A rootkit is a malicious software program designed to provide privileged, root-level access to a machine while disguising its appearance. At least four different missions have taken advantage of Reptile since 2022.

The first use of a rootkit was reported by Trend Micro in May 2022 in connection with an intrusion set tracked as Earth Barbaroka (aka GamblingPuppet), which used malware to hide connections and processes related to cross-platform Python Trojans found to be in use. In attacks on gambling sites in China, it is known as the Pupy RAT.

Then in March 2023, Google-owned Mandiant detailed a set of attacks carried out by a suspected China-linked threat actor named UNC3886, which included a number of custom implants as well as zero-into Fortinet devices to deploy Reptile. The loopholes of the day were planned.

Reptile Rootkit

In the same month, ExaTrack disclosed the use of Linux malware by a Chinese hacking group called melofée, which is based on Reptile.

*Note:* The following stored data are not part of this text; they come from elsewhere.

/-- **The bracket at one modulus after Poisson summation** (BFI (14.2), one modulus at a time):
for `k ≥ 1` coprime to `a` and to `l`, `0 < Y ≤ M`, `⌊2M+Y⌋ ≤ Xm`, `j ≥ 2`,
`|bracket(k; α, β) − oscBr(k)| ≤ (∑_{n ≤ Xn} |β(n)|) · errP(k)`: the main terms `α̂₀/k` of the
congruence sums and of the coprimality sum cancel exactly.
[cite: BombieriFriedlanderIwaniecActa1986, §14 (14.2) p. 245; §12 p. 236] -/
theorem abs_bracketT_bumpW_sub_le {a : ℤ} {M Y : ℝ} (hY : 0 < Y) (hYM : Y ≤ M) {Xm : ℕ}
    (hXm : ⌊2 * M + Y⌋₊ ≤ Xm) (Xn : ℕ) (β : ℕ → ℝ) {l k : ℕ} (hk : 0 < k)
    (hka : IsCoprime (k : ℤ) a) (hl : l.Coprime k) (H₀ : ℕ) {j : ℕ} (hj : 2 ≤ j) (K : ℕ → ℕ) :
    |bracketT a Xm Xn (bumpW M Y) β l k - oscBr a M Y H₀ Xn β l k| ≤
      (∑ n ∈ Icc 1 Xn, |β n|) * errP M Y H₀ j K k := by
  set F : Finset ℕ := (Icc 1 Xn).filter (fun n => n.Coprime k) with hF
  set c : ℕ → ZMod k := fun n => (a : ZMod k) * (((l * n : ℕ) : ZMod k))⁻¹ with hc
  set Scls : ℂ := ∑ n ∈ F, (β n : ℂ) * (classSum M Y k (c n) : ℂ) with hScls
  set Sosc : ℂ := ∑ n ∈ F, (β n : ℂ) * oscSum M Y k (c n) H₀ with hSosc
  set Sβ : ℂ := ∑ n ∈ F, (β n : ℂ) with hSβ
  set cop : ℂ := (coprimeSum M Y k : ℂ) with hcop
  set φ : ℂ := (Nat.totient k : ℂ) with hφ
  have hφ0 : φ ≠ 0 := by rw [hφ]; exact_mod_cast (Nat.totient_pos.2 hk).ne'
  have hk0 : (k : ℂ) ≠ 0 := by exact_mod_cast hk.ne'
  have hM : 0 ≤ M := hY.le.trans hYM
  set errB : ℝ := ∑ d ∈ k.divisors, (d : ℝ)⁻¹ * (2 * K d * (M + 2 * Y) + tailBound Y j d (K d))
    with herrB
  -- the bracket in terms of `classSum` and `coprimeSum`
  have hbr : ((bracketT a Xm Xn (bumpW M Y) β l k : ℝ) : ℂ) = Scls - Sβ * cop / φ := by
    rw [bracketT, congrW_bumpW_eq hY hYM hXm Xn β hka hl, coprW_bumpW_eq hY hYM hXm Xn β k]
    simp only [hScls, hSβ, hcop, hφ, hF, hc]
    push_cast
    ring
  -- the oscillatory bracket is the real part of `k⁻¹ Sosc`
  have hosc : oscBr a M Y H₀ Xn β l k = ((k : ℂ)⁻¹ * Sosc).re := by
    rw [oscBr, hSosc, Finset.mul_sum, Complex.re_sum]
    refine Finset.sum_congr rfl fun n _ => ?_
    rw [← mul_assoc, mul_comm ((k : ℂ)⁻¹) ((β n : ℂ)), mul_assoc, Complex.re_ofReal_mul]
  -- `|x − Re z| ≤ ‖x − z‖` for real `x`
  have hre : |bracketT a Xm Xn (bumpW M Y) β l k - oscBr a M Y H₀ Xn β l k| ≤
      ‖((bracketT a Xm Xn (bumpW M Y) β l k : ℝ) : ℂ) - (k : ℂ)⁻¹ * Sosc‖ := by
    have : bracketT a Xm Xn (bumpW M Y) β l k - oscBr a M Y H₀ Xn β l k =
        (((bracketT a Xm Xn (bumpW M Y) β l k : ℝ) : ℂ) - (k : ℂ)⁻¹ * Sosc).re := by
      rw [hosc, Complex.sub_re, Complex.ofReal_re]
    rw [this]
    exact Complex.abs_re_le_norm _
  refine hre.trans ?_
  -- the algebraic recombination (the main terms `α̂₀/k` cancel)
  have hid : (Scls - Sβ * cop / φ) - (k : ℂ)⁻¹ * Sosc =
      (Scls - (k : ℂ)⁻¹ * (alphaHat M Y * Sβ + Sosc)) -
        Sβ * (cop - alphaHat M Y * (φ / k)) / φ := by
    field_simp
    ring
  have hT1 : Scls - (k : ℂ)⁻¹ * (alphaHat M Y * Sβ + Sosc) =
      ∑ n ∈ F, (β n : ℂ) * ((classSum M Y k (c n) : ℂ) -
        (k : ℂ)⁻¹ * (alphaHat M Y + oscSum M Y k (c n) H₀)) := by
    simp only [hScls, hSosc, hSβ, mul_sub, mul_add, Finset.sum_sub_distrib, Finset.sum_add_distrib,
      Finset.mul_sum]
    congr 1
    congr 1 <;> refine Finset.sum_congr rfl fun n _ => ?_ <;> ring
  rw [hbr, hid, hT1]
  refine (norm_sub_le _ _).trans ?_
  have hβF : ∑ n ∈ F, |β n| ≤ ∑ n ∈ Icc 1 Xn, |β n| :=
    Finset.sum_le_sum_of_subset_of_nonneg (Finset.filter_subset _ _) fun n _ _ => abs_nonneg _
  have hβ0 : 0 ≤ ∑ n ∈ Icc 1 Xn, |β n| := Finset.sum_nonneg fun n _ => abs_nonneg _
  have htail0 : 0 ≤ (k : ℝ)⁻¹ * tailBound Y j k H₀ := by
    have := tailBound_nonneg hY j k H₀; positivity
  have herr0 : 0 ≤ errB := by
    refine Finset.sum_nonneg fun d _ => ?_
    have := tailBound_nonneg hY j d (K d); positivity
  -- first term
  have h1 : ‖∑ n ∈ F, (β n : ℂ) * ((classSum M Y k (c n) : ℂ) -
      (k : ℂ)⁻¹ * (alphaHat M Y + oscSum M Y k (c n) H₀))‖ ≤
      (∑ n ∈ Icc 1 Xn, |β n|) * ((k : ℝ)⁻¹ * tailBound Y j k H₀) := by
    refine (norm_sum_le _ _).trans ?_
    calc ∑ n ∈ F, ‖(β n : ℂ) * ((classSum M Y k (c n) : ℂ) -
          (k : ℂ)⁻¹ * (alphaHat M Y + oscSum M Y k (c n) H₀))‖
        ≤ ∑ n ∈ F, |β n| * ((k : ℝ)⁻¹ * tailBound Y j k H₀) := by
          refine Finset.sum_le_sum fun n _ => ?_
          rw [norm_mul, Complex.norm_real, Real.norm_eq_abs]
          exact mul_le_mul_of_nonneg_left (norm_classSum_sub_le hY hYM hk (c n) H₀ hj)
            (abs_nonneg _)
      _ = (∑ n ∈ F, |β n|) * ((k : ℝ)⁻¹ * tailBound Y j k H₀) := by rw [Finset.sum_mul]
      _ ≤ (∑ n ∈ Icc 1 Xn, |β n|) * ((k : ℝ)⁻¹ * tailBound Y j k H₀) :=
          mul_le_mul_of_nonneg_right hβF htail0
  -- second term
  have h2 : ‖Sβ * (cop - alphaHat M Y * (φ / k)) / φ‖ ≤
      (∑ n ∈ Icc 1 Xn, |β n|) * (errB / (Nat.totient k : ℝ)) := by
    rw [norm_div, norm_mul, hφ, Complex.norm_natCast]
    have hSβ_le : ‖Sβ‖ ≤ ∑ n ∈ Icc 1 Xn, |β n| := by
      refine (norm_sum_le _ _).trans (le_trans (le_of_eq ?_) hβF)
      refine Finset.sum_congr rfl fun n _ => ?_
      rw [Complex.norm_real, Real.norm_eq_abs]
    have hE2 := norm_coprimeSum_sub_le hY hYM hk hj K
    rw [← hcop, ← herrB] at hE2
    have hφpos : (0 : ℝ) < (Nat.totient k : ℝ) := by exact_mod_cast Nat.totient_pos.2 hk
    rw [mul_div_assoc]
    have hE2' : ‖cop - alphaHat M Y * (φ / k)‖ / (Nat.totient k : ℝ) ≤ errB / (Nat.totient k : ℝ) :=
      by rw [div_le_div_iff_of_pos_right hφpos]; exact hE2
    exact mul_le_mul hSβ_le hE2' (by positivity) hβ0
  calc ‖∑ n ∈ F, (β n : ℂ) * ((classSum M Y k (c n) : ℂ) -
        (k : ℂ)⁻¹ * (alphaHat M Y + oscSum M Y k (c n) H₀))‖ +
        ‖Sβ * (cop - alphaHat M Y * (φ / k)) / φ‖
      ≤ (∑ n ∈ Icc 1 Xn, |β n|) * ((k : ℝ)⁻¹ * tailBound Y j k H₀) +
          (∑ n ∈ Icc 1 Xn, |β n|) * (errB / (Nat.totient k : ℝ)) := add_le_add h1 h2
    _ = _ := by rw [herrB, errP]; ring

Ultimately, in June 2023, a cryptojacking operation discovered by Microsoft used a shell script backdoor to download Reptile to obfuscate its child processes, files, or their contents.

A closer examination of Reptile reveals the use of a loader, which uses a tool called kmatryoshka to decrypt and load the rootkit’s kernel module into memory, after which it opens a specific port and awaits for the attacker to transmit a magic packet to the host over protocols such as TCP, UDP, or ICMP.

ASEC said, “The data received via magic packet includes the C&C server address.” “Based on this, a reverse shell connects to the C&C server.”

It is worth noting that the use of magic packets to activate malicious activity has previously been seen in another rootkit called Syslogk, which was documented by Avast last year.

The South Korean cyber security firm said it also detected an attack case in the country that involved the use of Reptile, which bears some tactical similarities with melofée.

ASEC said, “Reptile is a Linux kernel mode rootkit malware that provides a hidden access to files, directories, processes, and network communications.” “However, Reptile itself also provides a reverse shell, making systems with Reptile installed more susceptible to hijacking by threat actors.”